The computation includes the determinant of the precision matrix, its inverse, and the quadratic form in the exponential term of the Gaussian density function.

Parameters:

xTensor: A tensor of input samples for which the log probability density is computed. The shape should be compatible with broadcasting against mean.
meanTensor: A tensor representing the mean of the multivariate Gaussian distribution.
precision_cholesky_factorTensor: A tensor representing the lower-triangular Cholesky factor of the precision matrix of the multivariate Gaussian distribution.

Returns:

Tensor: A tensor containing the log probability densities for each sample in x under the given Gaussian distribution.

score(estimates: dict[str, Tensor], targets: Tensor, weights: Tensor = None) → Tensor#

Computes the log-score for a predicted parametric probability distribution given realized targets.

\(S(\hat p_\phi, \theta; k) = -\log(\hat p_\phi(\theta))\)

sample(batch_shape: tuple[int, ...], mean: Tensor, precision_cholesky_factor: Tensor) → Tensor[source]#

Generate samples from a multivariate Gaussian distribution.

Independent standard normal samples are transformed using the Cholesky factor of the precision matrix to generate correlated samples.

Parameters:

batch_shapeShape: A tuple specifying the batch size and the number of samples to generate.
meanTensor: A tensor representing the mean of the multivariate Gaussian distribution.

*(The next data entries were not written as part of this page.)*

import Summits.AtomisticToContinuum.BoseEinsteinCondensation.Theorems.LatticeODLROOffHalfFilling.Negative.OffHalfFillingForced

/-!
# Crux `LatticeODLROOffHalfFilling` — the grand-canonical ground energy is maximal at half filling

Crux-disprover support for `stmt-AtomisticToContinuum-11033` (route BECGroundStateSOS), part 5d
(needs 5c `OffHalfFillingForced`): `groundEnergy_hmu_le_zero : E₀(H_{L,μ}) ≤ E₀(H_{L,0})` for
every real `μ` and `L ≥ 3` — a nonzero column `ψ` of `P₀(H_{L,0})` is an `S³_tot`-eigenvector
(`S³ψ = Mψ`) and `ψ` or its flip `Uψ` has energy `E₀(0) − |μM|` at chemical potential `μ`.
This is the input for the `μ`-deformed bond-energy bound (D_μ) of the route's planned
`LatticeKLSAssemblyMu`: `ω_μ(H_XY) = E₀(μ) + μ ω_μ(S³_tot) ≤ E₀(0) + |μ||Λ|/2`. [folklore]
-/

noncomputable section

namespace Summit.AtomisticToContinuum.BoseEinsteinCondensation.Theorems.LatticeODLROOffHalfFilling.Negative

open Literature.MathematicalPhysics.QuantumLattice Literature.Probability.LatticeModels Matrix Finset
open scoped ComplexOrder BigOperators

section OffHalf

variable (L : ℕ) [NeZero L]

/-- **The grand-canonical ground energy is maximal at half filling**: `E₀(H_{L,μ}) ≤ E₀(H_{L,0})`
for every `μ` (`L ≥ 3`). A nonzero column `ψ` of `P₀(H_{L,0})` is an `S³_tot`-eigenvector
(`S³ψ = Mψ`); `ψ` (if `μM ≥ 0`) or its flip `Uψ` (if `μM ≤ 0`) has energy `E₀(0) − |μM| ≤ E₀(0)`
at chemical potential `μ`. (Input for the provers' `μ`-deformed bond-energy bound (D_μ):
`ω_μ(H_XY) = E₀(μ) + μ ω_μ(S³_tot) ≤ E₀(0) + |μ||Λ|/2`.) [folklore] -/
theorem groundEnergy_hmu_le_zero (hL : 3 ≤ L) (μ : ℝ) :
    (Hmu L μ).groundEnergy ≤ (Hmu L 0).groundEnergy := by
  set H₀ : Op (TorusSite 3 L) 2 := Hmu L 0 with hH₀
  set Hμ : Op (TorusSite 3 L) 2 := Hmu L μ with hHμ
  set S3 : Op (TorusSite 3 L) 2 := totalSpin 1 2 with hS3
  have hH₀h : H₀.IsHermitian := Hmu_isHermitian L 0
  have hHμh : Hμ.IsHermitian := Hmu_isHermitian L μ
  -- a nonzero column of P₀(H₀)
  obtain ⟨σ, hψ0⟩ : ∃ σ, H₀.groundProj.col σ ≠ 0 := by
    by_contra hall
    push Not at hall
    apply groundProj_ne_zero hH₀h
    ext a σ
    have := congrFun (hall σ) a
    simpa [Matrix.col_apply] using this
  set ψ := H₀.groundProj.col σ with hψdef
  have hψmem : ψ ∈ H₀.groundSpace := groundProj_col_mem H₀ σ
  have hH₀ψ : H₀ *ᵥ ψ = (H₀.groundEnergy : ℂ) • ψ := (mem_groundSpace_iff H₀ ψ).mp hψmem
  have nψ : 0 < (star ψ ⬝ᵥ ψ).re := by
    have hnn : 0 ≤ (star ψ ⬝ᵥ ψ).re := (Complex.nonneg_iff.mp (dotProduct_star_self_nonneg ψ)).1
    rcases hnn.lt_or_eq with hlt | heq
    · exact hlt
    · exfalso
      apply hψ0
      apply dotProduct_star_self_eq_zero.mp
      rw [star_dotProduct_self_eq_ofReal, ← heq]
      simp
  set M : ℝ := (Fintype.card (TorusSite 3 L) : ℝ) / 2 - (downCount σ : ℝ) with hM
  have hS3ψ : S3 *ᵥ ψ = (M : ℂ) • ψ := by
    have hc : S3 * H₀ = H₀ * S3 := (commute_hmu_totalSpin_two L hL 0).symm.eq
    have hP := groundProj_commute_of_commute hH₀h hc
    rw [hψdef, ← mulVec_single_one, mulVec_mulVec, ← hP, ← mulVec_mulVec, hS3,
      totalSpin_two_mulVec_single, mulVec_smul]
    congr 1
    rw [hM]
    push_cast
    ring
  have hHμ_eq : ∀ φ : TensorIndex (TorusSite 3 L) 2 → ℂ,
      Hμ *ᵥ φ = H₀ *ᵥ φ - (μ : ℂ) • (S3 *ᵥ φ) := by
    intro φ
    rw [hHμ, hH₀, Hmu, Hmu, sub_mulVec, sub_mulVec, smul_mulVec, smul_mulVec, ← hS3,
      Complex.ofReal_zero, zero_smul, sub_zero]
  have ray : ∀ φ : TensorIndex (TorusSite 3 L) 2 → ℂ,
      Hμ.groundEnergy * (star φ ⬝ᵥ φ).re ≤ (star φ ⬝ᵥ Hμ *ᵥ φ).re := by
    intro φ
    have h := (posSemidef_sub_of_groundEnergy_le hHμh (le_refl _)).dotProduct_mulVec_nonneg φ
    rw [sub_mulVec, smul_mulVec, one_mulVec, dotProduct_sub, dotProduct_smul, smul_eq_mul] at h
    obtain ⟨hre, -⟩ := Complex.nonneg_iff.mp h
    rw [Complex.sub_re, Complex.re_ofReal_mul] at hre
    linarith
  -- energies of ψ and of its flip φ
  have hray1 := ray ψ
  rw [hHμ_eq, dotProduct_sub, dotProduct_smul, smul_eq_mul, Complex.sub_re, Complex.re_ofReal_mul,
    hH₀ψ, dotProduct_smul, smul_eq_mul, Complex.re_ofReal_mul, hS3ψ, dotProduct_smul, smul_eq_mul,
    Complex.re_ofReal_mul] at hray1
  set φ := (flipOp : Op (TorusSite 3 L) 2) *ᵥ ψ with hφ
  have hnφ : (star φ ⬝ᵥ φ).re = (star ψ ⬝ᵥ ψ).re := by
    rw [hφ, star_mulVec_dotProduct_mulVec flipOp_conjTranspose_mul]
  have hH₀φ : H₀ *ᵥ φ = (H₀.groundEnergy : ℂ) • φ := by
    have hcomm : flipOp * H₀ = H₀ * flipOp := by
      have := flipOp_mul_hmu L hL 0
      rwa [neg_zero] at this
    rw [hφ, mulVec_mulVec, ← hcomm, ← mulVec_mulVec, hH₀ψ, mulVec_smul]
  have hS3φ : S3 *ᵥ φ = (-(M : ℂ)) • φ := by
    rw [hφ, mulVec_mulVec, hS3, totalSpin_two_mul_flipOp, Matrix.neg_mulVec, ← hS3,
      ← mulVec_mulVec, hS3ψ, mulVec_smul, neg_smul]
  have hray2 := ray φ
  rw [hHμ_eq, dotProduct_sub, dotProduct_smul, smul_eq_mul, Complex.sub_re, Complex.re_ofReal_mul,
    hH₀φ, dotProduct_smul, smul_eq_mul, Complex.re_ofReal_mul, hS3φ, dotProduct_smul, smul_eq_mul,
    ← Complex.ofReal_neg, Complex.re_ofReal_mul, hnφ] at hray2
  -- hray1 : Eμ n ≤ E0 n − μ (M n) ; hray2 : Eμ n ≤ E0 n − μ (−M n)
  by_contra hcon
  push Not at hcon
  have h1 : (Hmu L 0).groundEnergy * (star ψ ⬝ᵥ ψ).re < Hμ.groundEnergy * (star ψ ⬝ᵥ ψ).re :=
    mul_lt_mul_of_pos_right hcon nψ
  rcases le_or_gt 0 (μ * M) with hMM | hMM
  · nlinarith [mul_nonneg hMM nψ.le]
  · nlinarith [mul_pos (neg_pos.mpr hMM) nψ]

end OffHalf

end Summit.AtomisticToContinuum.BoseEinsteinCondensation.Theorems.LatticeODLROOffHalfFilling.Negative
import Mathlib
import Summits.Schanuel.Schanuel.Theorems.RootDecomp1ELevelsSlices

-- `Summit.Schanuel.Schanuel.…` is the mandated layout of this single-problem summit (CONVENTIONS §1).
set_option linter.dupNamespace false

/-!
# RootDecomp1E, round 11 (lens 2 «LEVELS»), part 5: `Q₃ = (e^{√2}, e, 1, √2)` — a certified member of stmt-31410's
class at length `4` whose conclusion is OPEN, decided by the E²-cell

Supports `stmt-Schanuel-31410` / `stmt-Schanuel-25020`.  PORT of §7b of the lens-2 gen-11 node `Levels.lean`; imports
part 4 (`RootDecomp1ELevelsSlices`); same namespace.
`Q₃` is ℚ-free (`Q₃_linearIndependent`), PLAIN (`Q₃_plain`) and SUB-MINIMAL (`Q₃_subMinimal`, a Grassmann argument
in `span_ℚ Q₃` plus Lindemann–Weierstrass at `(1, √2)`), so a member of stmt-31410's hypothesis class at the first open
length of its type-free component (`Q₃_mem_plainClass`); stmt-31410's conclusion at `Q₃` is EQUIVALENT to «`e^e`,
`e^{e^{√2}}` are not both algebraic over `ℚ(e, e^{√2})`» (`defectOne_at_Q₃_iff`, `plainDefectOne_at_Q₃`) — open — and
the E²-cell says the same there (`e2Based_at_Q₃`), its hypotheses holding at `((1, √2); Q₃)` by theorem
(`Q₃_two_le_trdeg`).
-/

noncomputable section

namespace Summit.Schanuel.Schanuel.Theorems.RootDecomp1ELevels

open Complex IntermediateField
open Summit.Schanuel.Schanuel.Theses.RootDecomp1E (DefectOneSchanuel EStableDefectOne PlainDefectOne)
open Summit.Schanuel.Schanuel.Theorems.RootDecomp1EAnchor (isAlgebraic_of_mem_adjoin
  trdeg_adjoin_le_of_isAlgebraic mem_adjoin_of_mem_span exp_isAlgebraic_of_mem_span isAlgebraic_transfer
  trdeg_adjoin_le_nat trdeg_le_of_mem_span exists_nat_eq_of_le_natCast span_range_le
  exists_basis_span_inf isAlgebraic_of_trdeg_sandwich isAlgebraic_of_le isAlgebraic_mul isAlgebraic_add)
open Summit.Schanuel.Schanuel.Theorems.RootDecomp1EEStableRung (defectOne_of_le_two)
open Summit.Schanuel.Schanuel.Theorems.RootDecomp1EModuleGrids (subMinimal_three rat_mul_pi_eq_rat)
open Summit.Schanuel.Schanuel.Theorems.RootDecomp1EModuleType (SubMinimalDefect)
open Summit.Schanuel.Schanuel.Theorems.RootDecomp1EEngineType (LWRich PeriodRich EngineRich
  EngineRichDefectOneAt EngineDarkDefectOneAt FirstFailureLayer defectOne_iff_typeSplit defectOne_iff_layers
  trdeg_eq_nat le_trdeg_add_one_of_subMinimal two_le_trdeg_of_subMinimal trdeg_add_two_eq_of_firstFailure
  linearIndependent_comp_castLE two_le_trdeg_of_lwRich)
open Literature.NumberTheory.Transcendental (nesterenko nesterenko' algebraicIndependent_exp_holds
  transcendental_pi_holds transcendental_exp_holds transcendental_rat_cexp_one)

/-! ### §7b `Q₃ = (e^{√2}, e, 1, √2)`: a CERTIFIED member of stmt-31410's class at length `4` with OPEN conclusion -/

/-- The algebraic pair `(1, √2)`. -/
def algPair : Fin 2 → ℂ := ![(1 : ℂ), ((Real.sqrt 2 : ℝ) : ℂ)]

/-- `(1, √2)` is ℚ-linearly independent. -/
theorem algPair_linearIndependent : LinearIndependent ℚ algPair := by
  have := algTriple_linearIndependent.comp ![(0 : Fin 3), 2] (injective_pair (by decide))
  convert this using 1
  ext i; fin_cases i <;> rfl

/-- Both coordinates of `(1, √2)` are algebraic. -/
theorem algPair_isAlgebraic : ∀ j, IsAlgebraic ℚ (algPair j) := by
  intro j
  fin_cases j
  · simpa [algPair] using isAlgebraic_one
  · exact algTriple_isAlgebraic 2

/-- `e, e^{√2}` are algebraically independent (Lindemann–Weierstrass at `(1, √2)`, tree theorem). -/
theorem algebraicIndependent_e_expSqrtTwo : AlgebraicIndependent ℚ fun j => cexp (algPair j) :=
  algebraicIndependent_exp_holds algPair algPair_isAlgebraic algPair_linearIndependent

/-- Rational numbers are algebraic. -/
private theorem isAlgebraic_ratCast (q : ℚ) : IsAlgebraic ℚ (q : ℂ) := by
  simpa using isAlgebraic_algebraMap (R := ℚ) (A := ℂ) q

/-- **NO ALGEBRAIC RELATION `c₁ e^{√2} + c₂ e = a`** (`c₁, c₂, a ∈ ℚ̄`) except the trivial one: if `c₁ ≠ 0` then
`ℚ(c₁, c₂, a, e)` has transcendence degree `≤ 1` and contains `e, e^{√2}` (degree `2`); if `c₁ = 0 ≠ c₂`, `e ∈ ℚ̄`. -/
theorem expPair_relation_trivial {c₁ c₂ a : ℂ} (hc₁ : IsAlgebraic ℚ c₁) (hc₂ : IsAlgebraic ℚ c₂)
    (ha : IsAlgebraic ℚ a) (h : c₁ * cexp ((Real.sqrt 2 : ℝ) : ℂ) + c₂ * cexp 1 = a) : c₁ = 0 ∧ c₂ = 0 := by
  by_cases h1 : c₁ = 0
  · subst h1
    refine ⟨rfl, ?_⟩
    by_contra h2
    have he : cexp 1 = a / c₂ := by
      field_simp
      linear_combination h
    refine transcendental_rat_cexp_one ?_
    rw [he]
    exact mem_algebraicClosure_iff.mp
      (div_mem (mem_algebraicClosure_iff.mpr ha) (mem_algebraicClosure_iff.mpr hc₂))
  · exfalso
    set L : IntermediateField ℚ ℂ := adjoin ℚ ({c₁, c₂, a, cexp 1} : Set ℂ) with hL
    have hLle : Algebra.trdeg ℚ ↥L ≤ ((1 : ℕ) : Cardinal) := by
      refine (trdeg_adjoin_le_of_isAlgebraic (K := adjoin ℚ ({cexp 1} : Set ℂ)) ?_).trans
        (trdeg_expField_le_one 1)
      rintro x (rfl | rfl | rfl | rfl)
      · exact hc₁.tower_top _
      · exact hc₂.tower_top _
      · exact ha.tower_top _
      · exact isAlgebraic_of_mem_adjoin (mem_adjoin_simple_self ℚ _)
    have hc₁L : c₁ ∈ L := subset_adjoin ℚ _ (by simp)
    have hc₂L : c₂ ∈ L := subset_adjoin ℚ _ (by simp)
    have haL : a ∈ L := subset_adjoin ℚ _ (by simp)
    have heL : cexp 1 ∈ L := subset_adjoin ℚ _ (by simp)
    have hfL : cexp ((Real.sqrt 2 : ℝ) : ℂ) ∈ L := by
      have : cexp ((Real.sqrt 2 : ℝ) : ℂ) = (a - c₂ * cexp 1) / c₁ := by
        field_simp
        linear_combination h
      rw [this]
      exact div_mem (sub_mem haL (mul_mem hc₂L heL)) hc₁L
    have h2 : ((2 : ℕ) : Cardinal) ≤ Algebra.trdeg ℚ ↥L :=
      le_trdeg_of_algebraicIndependent algebraicIndependent_e_expSqrtTwo fun i => by
        fin_cases i
        · simpa [algPair] using heL
        · simpa [algPair] using hfL
    have : (2 : ℕ) ≤ 1 := by exact_mod_cast h2.trans hLle
    omega

/-- `Q₃ = (e^{√2}, e, 1, √2)` — two EXPONENTIALS of algebraic numbers over the algebraic pair `(1, √2)`. -/
def Q₃ : Fin 4 → ℂ := ![cexp ((Real.sqrt 2 : ℝ) : ℂ), cexp 1, (1 : ℂ), ((Real.sqrt 2 : ℝ) : ℂ)]

/-- `Q₃ = (e^{√2}, e, 1, √2)` as an iterated `Fin.cons` over `algPair`. -/
theorem Q₃_eq_cons : Q₃ = Fin.cons (cexp ((Real.sqrt 2 : ℝ) : ℂ)) (Fin.cons (cexp 1) algPair) := by
  ext i; fin_cases i <;> rfl

/-- The algebraic pair `(1, √2)` lies in the ℚ-span of `Q₃`. -/
theorem algPair_mem_span_Q₃ (j : Fin 2) : algPair j ∈ Submodule.span ℚ (Set.range Q₃) :=
  Submodule.subset_span ⟨j.succ.succ, by fin_cases j <;> rfl⟩

/-- `Q₃` is ℚ-FREE (the tail `(e | 1, √2)` is free by the transcendence of `e`; `e^{√2} ∉ span_ℚ(e, 1, √2)` by
`expPair_relation_trivial`). -/
theorem Q₃_linearIndependent : LinearIndependent ℚ Q₃ := by
  rw [Q₃_eq_cons, linearIndependent_finCons]
  refine ⟨cons_linearIndependent transcendental_rat_cexp_one algPair_linearIndependent algPair_isAlgebraic, fun hmem => ?_⟩
  obtain ⟨q, p, hp, hpe⟩ := (mem_span_cons_iff _).mp hmem
  have hpalg : IsAlgebraic ℚ p := isAlgebraic_of_mem_span_of_isAlgebraic algPair_isAlgebraic hp
  have hq : IsAlgebraic ℚ (-(q : ℂ)) := by simpa using isAlgebraic_ratCast (-q)
  have hrel : (1 : ℂ) * cexp ((Real.sqrt 2 : ℝ) : ℂ) + (-(q : ℂ)) * cexp 1 = p := by
    rw [hpe, Rat.smul_def]; ring
  exact one_ne_zero (expPair_relation_trivial isAlgebraic_one hq hpalg hrel).1

/-- `Q₃` is PLAIN: an algebraic `β` with `β · e ∈ span_ℚ Q₃` is rational (`expPair_relation_trivial`). -/
theorem Q₃_plain (β : ℂ) (hβ : IsAlgebraic ℚ β) (h : ∀ i, β * Q₃ i ∈ Submodule.span ℚ (Set.range Q₃)) :
    β ∈ Set.range (algebraMap ℚ ℂ) := by
  have h1 := h 1
  have hQ1 : Q₃ 1 = cexp 1 := rfl
  rw [hQ1, Q₃_eq_cons] at h1
  obtain ⟨q₁, r, hr, hre⟩ := (mem_span_cons_iff _).mp h1
  obtain ⟨q₂, p, hp, hpe⟩ := (mem_span_cons_iff _).mp hr
  have hpalg : IsAlgebraic ℚ p := isAlgebraic_of_mem_span_of_isAlgebraic algPair_isAlgebraic hp
  have hrel : (-(q₁ : ℂ)) * cexp ((Real.sqrt 2 : ℝ) : ℂ) + (β - q₂) * cexp 1 = p := by
    have : β * cexp 1 = q₁ • cexp ((Real.sqrt 2 : ℝ) : ℂ) + (q₂ • cexp 1 + p) := by rw [hre, hpe]
    rw [Rat.smul_def, Rat.smul_def] at this
    linear_combination this
  have hq₁ : IsAlgebraic ℚ (-(q₁ : ℂ)) := by simpa using isAlgebraic_ratCast (-q₁)
  have hβq : IsAlgebraic ℚ (β - q₂) := mem_algebraicClosure_iff.mp
    (sub_mem (mem_algebraicClosure_iff.mpr hβ) (mem_algebraicClosure_iff.mpr (isAlgebraic_ratCast q₂)))
  have h0 := (expPair_relation_trivial hq₁ hβq hpalg hrel).2
  exact ⟨q₂, by rw [eq_ratCast]; exact (sub_eq_zero.mp h0).symm⟩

Must have shape (batch_size, D), where D is the dimensionality of the distribution.
precision_cholesky_factorTensor: A tensor representing the lower-triangular Cholesky factor of the precision matrix of the multivariate Gaussian distribution. Must have shape (batch_size, D, D), where D is the dimensionality.

Returns:

Tensor: A tensor of shape (batch_size, num_samples, D) containing the generated samples.